TASK INSTRUCTIONS
From the entries that follow, copy exactly the lines beginning at the line holding "open T4AxialGaugeFixing (combBonds)" and continuing through the line holding "open ShellMeasureLandauCorrectionB7 (landauCf".

....

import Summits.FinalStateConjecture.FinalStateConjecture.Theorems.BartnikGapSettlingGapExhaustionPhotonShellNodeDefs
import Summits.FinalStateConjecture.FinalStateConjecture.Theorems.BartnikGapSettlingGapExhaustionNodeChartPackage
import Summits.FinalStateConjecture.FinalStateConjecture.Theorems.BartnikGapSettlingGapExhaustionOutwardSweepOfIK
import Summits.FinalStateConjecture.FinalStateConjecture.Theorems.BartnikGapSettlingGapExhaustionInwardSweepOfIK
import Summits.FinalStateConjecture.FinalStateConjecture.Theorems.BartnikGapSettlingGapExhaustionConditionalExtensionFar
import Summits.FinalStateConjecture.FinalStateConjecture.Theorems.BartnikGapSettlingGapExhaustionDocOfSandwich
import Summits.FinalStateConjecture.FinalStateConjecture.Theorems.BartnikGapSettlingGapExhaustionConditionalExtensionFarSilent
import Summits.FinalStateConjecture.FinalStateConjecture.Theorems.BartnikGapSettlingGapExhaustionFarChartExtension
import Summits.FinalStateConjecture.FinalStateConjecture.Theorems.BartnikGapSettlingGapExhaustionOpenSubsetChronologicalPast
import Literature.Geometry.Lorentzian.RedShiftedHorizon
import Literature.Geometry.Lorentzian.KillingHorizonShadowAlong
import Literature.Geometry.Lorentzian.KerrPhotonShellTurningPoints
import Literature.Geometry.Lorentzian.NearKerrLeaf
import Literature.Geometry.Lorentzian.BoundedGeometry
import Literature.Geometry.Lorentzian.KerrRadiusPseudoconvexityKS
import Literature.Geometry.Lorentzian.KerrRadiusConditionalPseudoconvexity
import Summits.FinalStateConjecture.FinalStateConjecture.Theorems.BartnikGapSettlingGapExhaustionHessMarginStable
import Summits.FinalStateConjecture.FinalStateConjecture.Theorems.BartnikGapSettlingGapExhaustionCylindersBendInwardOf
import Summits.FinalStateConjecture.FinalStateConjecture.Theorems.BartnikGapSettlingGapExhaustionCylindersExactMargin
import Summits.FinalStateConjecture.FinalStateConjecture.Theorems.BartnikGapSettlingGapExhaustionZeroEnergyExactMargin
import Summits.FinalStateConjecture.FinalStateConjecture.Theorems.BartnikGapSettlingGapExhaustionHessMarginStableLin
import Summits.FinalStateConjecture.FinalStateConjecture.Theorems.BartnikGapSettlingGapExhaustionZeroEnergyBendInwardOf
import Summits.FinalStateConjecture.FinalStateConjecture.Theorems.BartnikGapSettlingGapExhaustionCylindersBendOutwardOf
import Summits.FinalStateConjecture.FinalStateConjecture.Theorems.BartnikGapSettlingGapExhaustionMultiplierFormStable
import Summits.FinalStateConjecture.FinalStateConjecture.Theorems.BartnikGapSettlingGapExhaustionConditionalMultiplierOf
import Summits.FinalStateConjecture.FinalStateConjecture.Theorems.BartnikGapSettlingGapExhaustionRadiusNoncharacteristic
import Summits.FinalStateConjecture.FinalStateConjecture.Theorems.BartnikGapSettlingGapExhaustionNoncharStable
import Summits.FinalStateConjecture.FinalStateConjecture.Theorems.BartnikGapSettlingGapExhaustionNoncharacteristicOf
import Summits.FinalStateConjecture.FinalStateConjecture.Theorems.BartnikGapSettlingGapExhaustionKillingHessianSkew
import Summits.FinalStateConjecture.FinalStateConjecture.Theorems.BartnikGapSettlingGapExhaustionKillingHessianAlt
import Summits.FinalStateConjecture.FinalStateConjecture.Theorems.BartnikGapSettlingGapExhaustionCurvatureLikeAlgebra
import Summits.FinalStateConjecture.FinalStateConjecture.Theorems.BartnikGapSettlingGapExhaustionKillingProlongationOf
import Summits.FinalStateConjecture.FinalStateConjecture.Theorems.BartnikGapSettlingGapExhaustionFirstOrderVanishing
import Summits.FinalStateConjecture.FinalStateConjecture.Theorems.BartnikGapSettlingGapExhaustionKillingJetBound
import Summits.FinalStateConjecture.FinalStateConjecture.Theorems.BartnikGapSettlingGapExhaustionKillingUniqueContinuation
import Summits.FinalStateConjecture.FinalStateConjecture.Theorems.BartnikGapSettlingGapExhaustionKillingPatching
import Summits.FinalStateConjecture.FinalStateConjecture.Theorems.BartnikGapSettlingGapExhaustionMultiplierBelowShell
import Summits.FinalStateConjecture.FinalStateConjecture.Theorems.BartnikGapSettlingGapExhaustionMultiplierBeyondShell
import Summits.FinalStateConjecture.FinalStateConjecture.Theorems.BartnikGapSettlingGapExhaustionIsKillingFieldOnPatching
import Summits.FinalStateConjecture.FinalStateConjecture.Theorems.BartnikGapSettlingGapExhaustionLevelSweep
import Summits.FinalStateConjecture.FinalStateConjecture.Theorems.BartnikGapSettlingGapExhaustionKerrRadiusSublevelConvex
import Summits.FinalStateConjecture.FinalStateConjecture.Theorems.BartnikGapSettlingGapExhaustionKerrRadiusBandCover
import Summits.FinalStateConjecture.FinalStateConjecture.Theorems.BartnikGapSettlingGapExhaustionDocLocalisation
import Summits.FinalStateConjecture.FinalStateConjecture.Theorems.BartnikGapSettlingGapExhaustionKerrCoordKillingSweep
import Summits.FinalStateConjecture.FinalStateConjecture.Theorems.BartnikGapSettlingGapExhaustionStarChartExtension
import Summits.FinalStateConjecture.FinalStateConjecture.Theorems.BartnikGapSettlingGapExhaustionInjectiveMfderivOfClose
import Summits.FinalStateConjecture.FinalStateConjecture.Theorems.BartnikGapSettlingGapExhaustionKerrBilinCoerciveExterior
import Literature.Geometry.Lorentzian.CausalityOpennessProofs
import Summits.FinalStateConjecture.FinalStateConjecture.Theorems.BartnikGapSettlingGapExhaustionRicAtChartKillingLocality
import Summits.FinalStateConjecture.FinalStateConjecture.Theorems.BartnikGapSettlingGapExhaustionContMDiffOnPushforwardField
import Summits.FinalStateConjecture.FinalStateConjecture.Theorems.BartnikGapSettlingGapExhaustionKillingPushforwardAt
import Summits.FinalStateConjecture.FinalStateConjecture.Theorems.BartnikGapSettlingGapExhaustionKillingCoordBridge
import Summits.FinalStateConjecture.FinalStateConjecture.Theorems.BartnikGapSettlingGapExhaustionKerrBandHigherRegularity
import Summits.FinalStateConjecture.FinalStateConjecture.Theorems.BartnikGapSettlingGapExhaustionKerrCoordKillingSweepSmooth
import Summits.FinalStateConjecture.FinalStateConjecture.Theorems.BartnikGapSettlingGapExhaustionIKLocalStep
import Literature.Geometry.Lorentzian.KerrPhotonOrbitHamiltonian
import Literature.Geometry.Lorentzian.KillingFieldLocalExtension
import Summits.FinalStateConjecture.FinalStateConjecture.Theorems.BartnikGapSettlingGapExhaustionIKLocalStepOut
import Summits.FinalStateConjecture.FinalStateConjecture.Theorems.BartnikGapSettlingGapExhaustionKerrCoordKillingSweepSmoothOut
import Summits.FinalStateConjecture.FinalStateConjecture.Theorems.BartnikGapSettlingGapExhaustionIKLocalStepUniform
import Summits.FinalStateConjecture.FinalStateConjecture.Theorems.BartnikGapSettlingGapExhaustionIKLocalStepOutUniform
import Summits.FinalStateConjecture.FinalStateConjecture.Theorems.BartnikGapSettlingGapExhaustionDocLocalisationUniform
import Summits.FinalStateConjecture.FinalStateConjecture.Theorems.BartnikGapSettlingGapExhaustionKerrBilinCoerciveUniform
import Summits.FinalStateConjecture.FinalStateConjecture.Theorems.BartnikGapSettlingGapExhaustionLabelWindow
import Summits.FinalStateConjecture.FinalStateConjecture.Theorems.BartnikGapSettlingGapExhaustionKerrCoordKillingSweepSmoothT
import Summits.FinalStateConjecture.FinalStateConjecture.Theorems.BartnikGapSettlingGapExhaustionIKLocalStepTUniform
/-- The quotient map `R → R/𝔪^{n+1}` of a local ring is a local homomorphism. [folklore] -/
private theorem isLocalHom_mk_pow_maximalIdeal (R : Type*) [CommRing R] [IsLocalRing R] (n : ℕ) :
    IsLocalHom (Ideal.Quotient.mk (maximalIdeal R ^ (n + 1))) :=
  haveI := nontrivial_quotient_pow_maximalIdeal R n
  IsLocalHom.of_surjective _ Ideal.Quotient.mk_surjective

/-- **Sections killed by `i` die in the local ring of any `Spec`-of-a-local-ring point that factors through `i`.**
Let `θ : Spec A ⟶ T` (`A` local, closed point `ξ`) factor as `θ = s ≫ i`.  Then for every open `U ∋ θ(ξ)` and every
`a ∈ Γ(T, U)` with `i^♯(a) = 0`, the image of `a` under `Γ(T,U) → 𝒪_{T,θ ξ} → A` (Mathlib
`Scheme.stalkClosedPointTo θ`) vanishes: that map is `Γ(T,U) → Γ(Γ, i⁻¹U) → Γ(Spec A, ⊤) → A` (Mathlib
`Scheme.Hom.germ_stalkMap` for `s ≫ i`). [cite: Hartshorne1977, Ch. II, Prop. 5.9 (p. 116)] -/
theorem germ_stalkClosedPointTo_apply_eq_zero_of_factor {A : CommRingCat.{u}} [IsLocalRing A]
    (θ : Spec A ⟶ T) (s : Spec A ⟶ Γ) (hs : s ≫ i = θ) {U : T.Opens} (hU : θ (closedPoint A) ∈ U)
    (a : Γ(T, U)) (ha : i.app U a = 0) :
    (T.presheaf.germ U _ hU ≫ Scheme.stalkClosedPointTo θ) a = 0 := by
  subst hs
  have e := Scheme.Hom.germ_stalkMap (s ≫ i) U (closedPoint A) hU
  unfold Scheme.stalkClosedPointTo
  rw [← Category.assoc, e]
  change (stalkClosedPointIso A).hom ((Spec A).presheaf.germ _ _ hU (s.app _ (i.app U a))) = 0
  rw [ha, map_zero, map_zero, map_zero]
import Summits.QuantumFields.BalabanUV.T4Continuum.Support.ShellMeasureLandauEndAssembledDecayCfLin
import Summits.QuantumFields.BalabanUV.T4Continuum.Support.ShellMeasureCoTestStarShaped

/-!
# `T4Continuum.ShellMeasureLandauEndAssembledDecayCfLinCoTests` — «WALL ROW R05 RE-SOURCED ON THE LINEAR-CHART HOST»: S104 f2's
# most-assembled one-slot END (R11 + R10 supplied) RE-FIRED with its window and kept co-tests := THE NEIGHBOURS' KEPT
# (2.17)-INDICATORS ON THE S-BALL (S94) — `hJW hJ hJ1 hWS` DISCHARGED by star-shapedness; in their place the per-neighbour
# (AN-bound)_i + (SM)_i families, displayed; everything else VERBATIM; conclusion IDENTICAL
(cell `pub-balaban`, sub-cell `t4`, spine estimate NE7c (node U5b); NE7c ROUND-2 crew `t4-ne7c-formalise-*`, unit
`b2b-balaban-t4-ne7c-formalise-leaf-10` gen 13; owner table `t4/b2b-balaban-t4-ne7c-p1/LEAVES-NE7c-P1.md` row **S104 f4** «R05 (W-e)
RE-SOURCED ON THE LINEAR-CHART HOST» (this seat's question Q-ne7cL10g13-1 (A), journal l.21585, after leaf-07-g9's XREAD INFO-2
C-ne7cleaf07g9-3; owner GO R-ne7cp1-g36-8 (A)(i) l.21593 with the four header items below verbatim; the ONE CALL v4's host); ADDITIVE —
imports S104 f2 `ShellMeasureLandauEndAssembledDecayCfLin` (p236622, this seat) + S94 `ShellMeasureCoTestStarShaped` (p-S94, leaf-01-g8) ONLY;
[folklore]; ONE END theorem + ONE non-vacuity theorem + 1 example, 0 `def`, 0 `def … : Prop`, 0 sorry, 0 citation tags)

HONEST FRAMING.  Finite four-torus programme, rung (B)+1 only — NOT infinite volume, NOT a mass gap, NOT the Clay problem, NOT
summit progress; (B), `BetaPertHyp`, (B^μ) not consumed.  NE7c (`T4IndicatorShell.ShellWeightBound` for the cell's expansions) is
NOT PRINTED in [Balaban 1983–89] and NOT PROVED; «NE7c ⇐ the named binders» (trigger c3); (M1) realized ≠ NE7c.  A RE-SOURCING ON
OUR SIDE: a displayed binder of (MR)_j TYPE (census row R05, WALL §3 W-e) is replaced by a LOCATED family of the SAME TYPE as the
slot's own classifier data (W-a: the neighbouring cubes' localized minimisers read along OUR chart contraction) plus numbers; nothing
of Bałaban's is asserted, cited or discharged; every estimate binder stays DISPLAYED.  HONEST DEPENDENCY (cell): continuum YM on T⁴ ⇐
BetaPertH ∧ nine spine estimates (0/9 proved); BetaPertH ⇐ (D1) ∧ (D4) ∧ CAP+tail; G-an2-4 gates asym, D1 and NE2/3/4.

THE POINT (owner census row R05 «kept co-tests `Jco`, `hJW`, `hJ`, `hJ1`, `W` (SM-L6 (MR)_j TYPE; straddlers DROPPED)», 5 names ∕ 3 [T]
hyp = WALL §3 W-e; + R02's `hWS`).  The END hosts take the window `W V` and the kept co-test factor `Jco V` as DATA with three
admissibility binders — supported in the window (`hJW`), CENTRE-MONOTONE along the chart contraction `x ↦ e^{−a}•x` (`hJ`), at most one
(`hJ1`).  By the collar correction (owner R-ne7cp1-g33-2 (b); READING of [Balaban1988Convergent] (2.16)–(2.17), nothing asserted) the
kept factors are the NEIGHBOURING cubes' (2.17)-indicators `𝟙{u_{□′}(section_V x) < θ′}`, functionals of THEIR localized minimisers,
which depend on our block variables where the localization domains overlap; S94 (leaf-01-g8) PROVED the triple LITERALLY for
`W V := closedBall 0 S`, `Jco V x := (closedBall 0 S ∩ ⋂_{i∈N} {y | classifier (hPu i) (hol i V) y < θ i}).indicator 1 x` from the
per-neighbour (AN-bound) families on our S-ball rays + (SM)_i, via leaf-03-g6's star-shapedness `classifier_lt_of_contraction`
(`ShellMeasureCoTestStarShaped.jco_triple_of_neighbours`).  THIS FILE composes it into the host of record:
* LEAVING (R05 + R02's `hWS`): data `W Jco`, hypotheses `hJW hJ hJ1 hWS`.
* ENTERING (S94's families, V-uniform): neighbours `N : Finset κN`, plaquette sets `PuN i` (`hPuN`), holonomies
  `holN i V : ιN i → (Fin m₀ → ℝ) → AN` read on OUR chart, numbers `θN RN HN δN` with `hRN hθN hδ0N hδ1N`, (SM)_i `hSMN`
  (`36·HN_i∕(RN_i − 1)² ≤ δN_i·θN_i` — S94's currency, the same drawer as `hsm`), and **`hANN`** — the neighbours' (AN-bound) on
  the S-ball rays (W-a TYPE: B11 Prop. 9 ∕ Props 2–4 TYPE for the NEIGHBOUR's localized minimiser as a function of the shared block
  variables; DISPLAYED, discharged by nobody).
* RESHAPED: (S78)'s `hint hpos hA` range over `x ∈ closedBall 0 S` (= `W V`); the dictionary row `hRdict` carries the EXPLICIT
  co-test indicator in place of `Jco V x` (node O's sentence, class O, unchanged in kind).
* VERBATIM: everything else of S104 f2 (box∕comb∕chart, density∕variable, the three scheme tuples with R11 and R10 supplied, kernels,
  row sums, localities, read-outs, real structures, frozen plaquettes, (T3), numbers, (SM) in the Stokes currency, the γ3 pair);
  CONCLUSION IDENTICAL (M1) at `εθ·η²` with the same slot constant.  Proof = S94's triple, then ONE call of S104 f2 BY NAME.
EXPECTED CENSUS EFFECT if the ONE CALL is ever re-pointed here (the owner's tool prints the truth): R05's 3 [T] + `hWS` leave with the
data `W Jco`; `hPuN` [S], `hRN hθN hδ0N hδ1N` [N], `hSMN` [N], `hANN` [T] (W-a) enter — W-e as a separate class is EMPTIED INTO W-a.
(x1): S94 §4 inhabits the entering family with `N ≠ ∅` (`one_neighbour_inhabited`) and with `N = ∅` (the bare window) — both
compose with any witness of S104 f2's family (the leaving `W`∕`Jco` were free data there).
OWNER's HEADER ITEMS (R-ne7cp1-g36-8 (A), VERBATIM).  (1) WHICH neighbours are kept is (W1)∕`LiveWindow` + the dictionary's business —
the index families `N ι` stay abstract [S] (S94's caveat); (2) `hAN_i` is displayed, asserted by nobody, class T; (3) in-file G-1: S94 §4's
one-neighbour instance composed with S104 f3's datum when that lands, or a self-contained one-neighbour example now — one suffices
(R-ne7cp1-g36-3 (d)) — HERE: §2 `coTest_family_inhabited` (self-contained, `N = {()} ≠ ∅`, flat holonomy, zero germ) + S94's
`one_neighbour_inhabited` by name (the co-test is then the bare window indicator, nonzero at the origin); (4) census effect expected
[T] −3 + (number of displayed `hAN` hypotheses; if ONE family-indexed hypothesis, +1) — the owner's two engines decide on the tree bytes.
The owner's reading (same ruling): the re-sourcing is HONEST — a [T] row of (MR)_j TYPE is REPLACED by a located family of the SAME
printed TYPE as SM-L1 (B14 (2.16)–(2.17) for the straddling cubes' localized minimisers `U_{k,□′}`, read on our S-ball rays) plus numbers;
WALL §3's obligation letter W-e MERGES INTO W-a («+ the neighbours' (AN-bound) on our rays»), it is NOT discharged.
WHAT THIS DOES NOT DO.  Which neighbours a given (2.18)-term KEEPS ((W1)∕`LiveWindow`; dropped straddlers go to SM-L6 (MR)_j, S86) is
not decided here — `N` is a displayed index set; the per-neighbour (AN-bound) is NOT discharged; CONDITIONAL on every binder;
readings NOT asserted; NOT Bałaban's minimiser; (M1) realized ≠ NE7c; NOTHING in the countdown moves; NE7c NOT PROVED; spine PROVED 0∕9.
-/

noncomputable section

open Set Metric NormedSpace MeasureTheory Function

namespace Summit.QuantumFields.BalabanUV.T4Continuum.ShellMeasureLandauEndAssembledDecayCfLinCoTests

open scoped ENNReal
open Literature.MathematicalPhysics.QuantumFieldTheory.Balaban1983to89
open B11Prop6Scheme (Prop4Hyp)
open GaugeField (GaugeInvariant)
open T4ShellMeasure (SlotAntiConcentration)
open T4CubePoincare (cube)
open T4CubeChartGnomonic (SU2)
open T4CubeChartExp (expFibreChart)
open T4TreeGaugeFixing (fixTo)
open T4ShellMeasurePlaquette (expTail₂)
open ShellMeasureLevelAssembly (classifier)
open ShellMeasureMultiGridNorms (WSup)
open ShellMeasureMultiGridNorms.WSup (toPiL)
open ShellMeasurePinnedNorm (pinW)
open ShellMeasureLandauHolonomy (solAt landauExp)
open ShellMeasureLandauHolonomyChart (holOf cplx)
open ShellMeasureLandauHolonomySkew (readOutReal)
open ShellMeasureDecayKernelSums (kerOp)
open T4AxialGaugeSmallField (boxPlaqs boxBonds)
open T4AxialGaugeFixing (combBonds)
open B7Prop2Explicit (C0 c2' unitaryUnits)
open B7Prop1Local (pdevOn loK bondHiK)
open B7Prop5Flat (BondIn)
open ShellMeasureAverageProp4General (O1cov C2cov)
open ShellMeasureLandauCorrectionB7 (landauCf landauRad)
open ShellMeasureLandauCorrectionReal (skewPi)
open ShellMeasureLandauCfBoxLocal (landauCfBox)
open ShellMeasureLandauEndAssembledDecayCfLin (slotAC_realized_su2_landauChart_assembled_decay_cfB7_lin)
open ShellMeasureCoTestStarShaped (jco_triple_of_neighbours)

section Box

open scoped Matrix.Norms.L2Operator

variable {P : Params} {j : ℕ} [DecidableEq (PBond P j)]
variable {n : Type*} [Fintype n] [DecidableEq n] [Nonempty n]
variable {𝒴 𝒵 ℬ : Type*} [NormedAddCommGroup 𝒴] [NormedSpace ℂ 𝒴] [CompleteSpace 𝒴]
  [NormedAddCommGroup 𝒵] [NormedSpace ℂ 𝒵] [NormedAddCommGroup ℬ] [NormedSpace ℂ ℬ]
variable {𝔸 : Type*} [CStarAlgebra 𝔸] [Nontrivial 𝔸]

....

SOLUTION TO THE EXERCISE
open T4AxialGaugeFixing (combBonds)
open B7Prop2Explicit (C0 c2' unitaryUnits)
open B7Prop1Local (pdevOn loK bondHiK)
open B7Prop5Flat (BondIn)
open ShellMeasureAverageProp4General (O1cov C2cov)
open ShellMeasureLandauCorrectionB7 (landauCf landauRad)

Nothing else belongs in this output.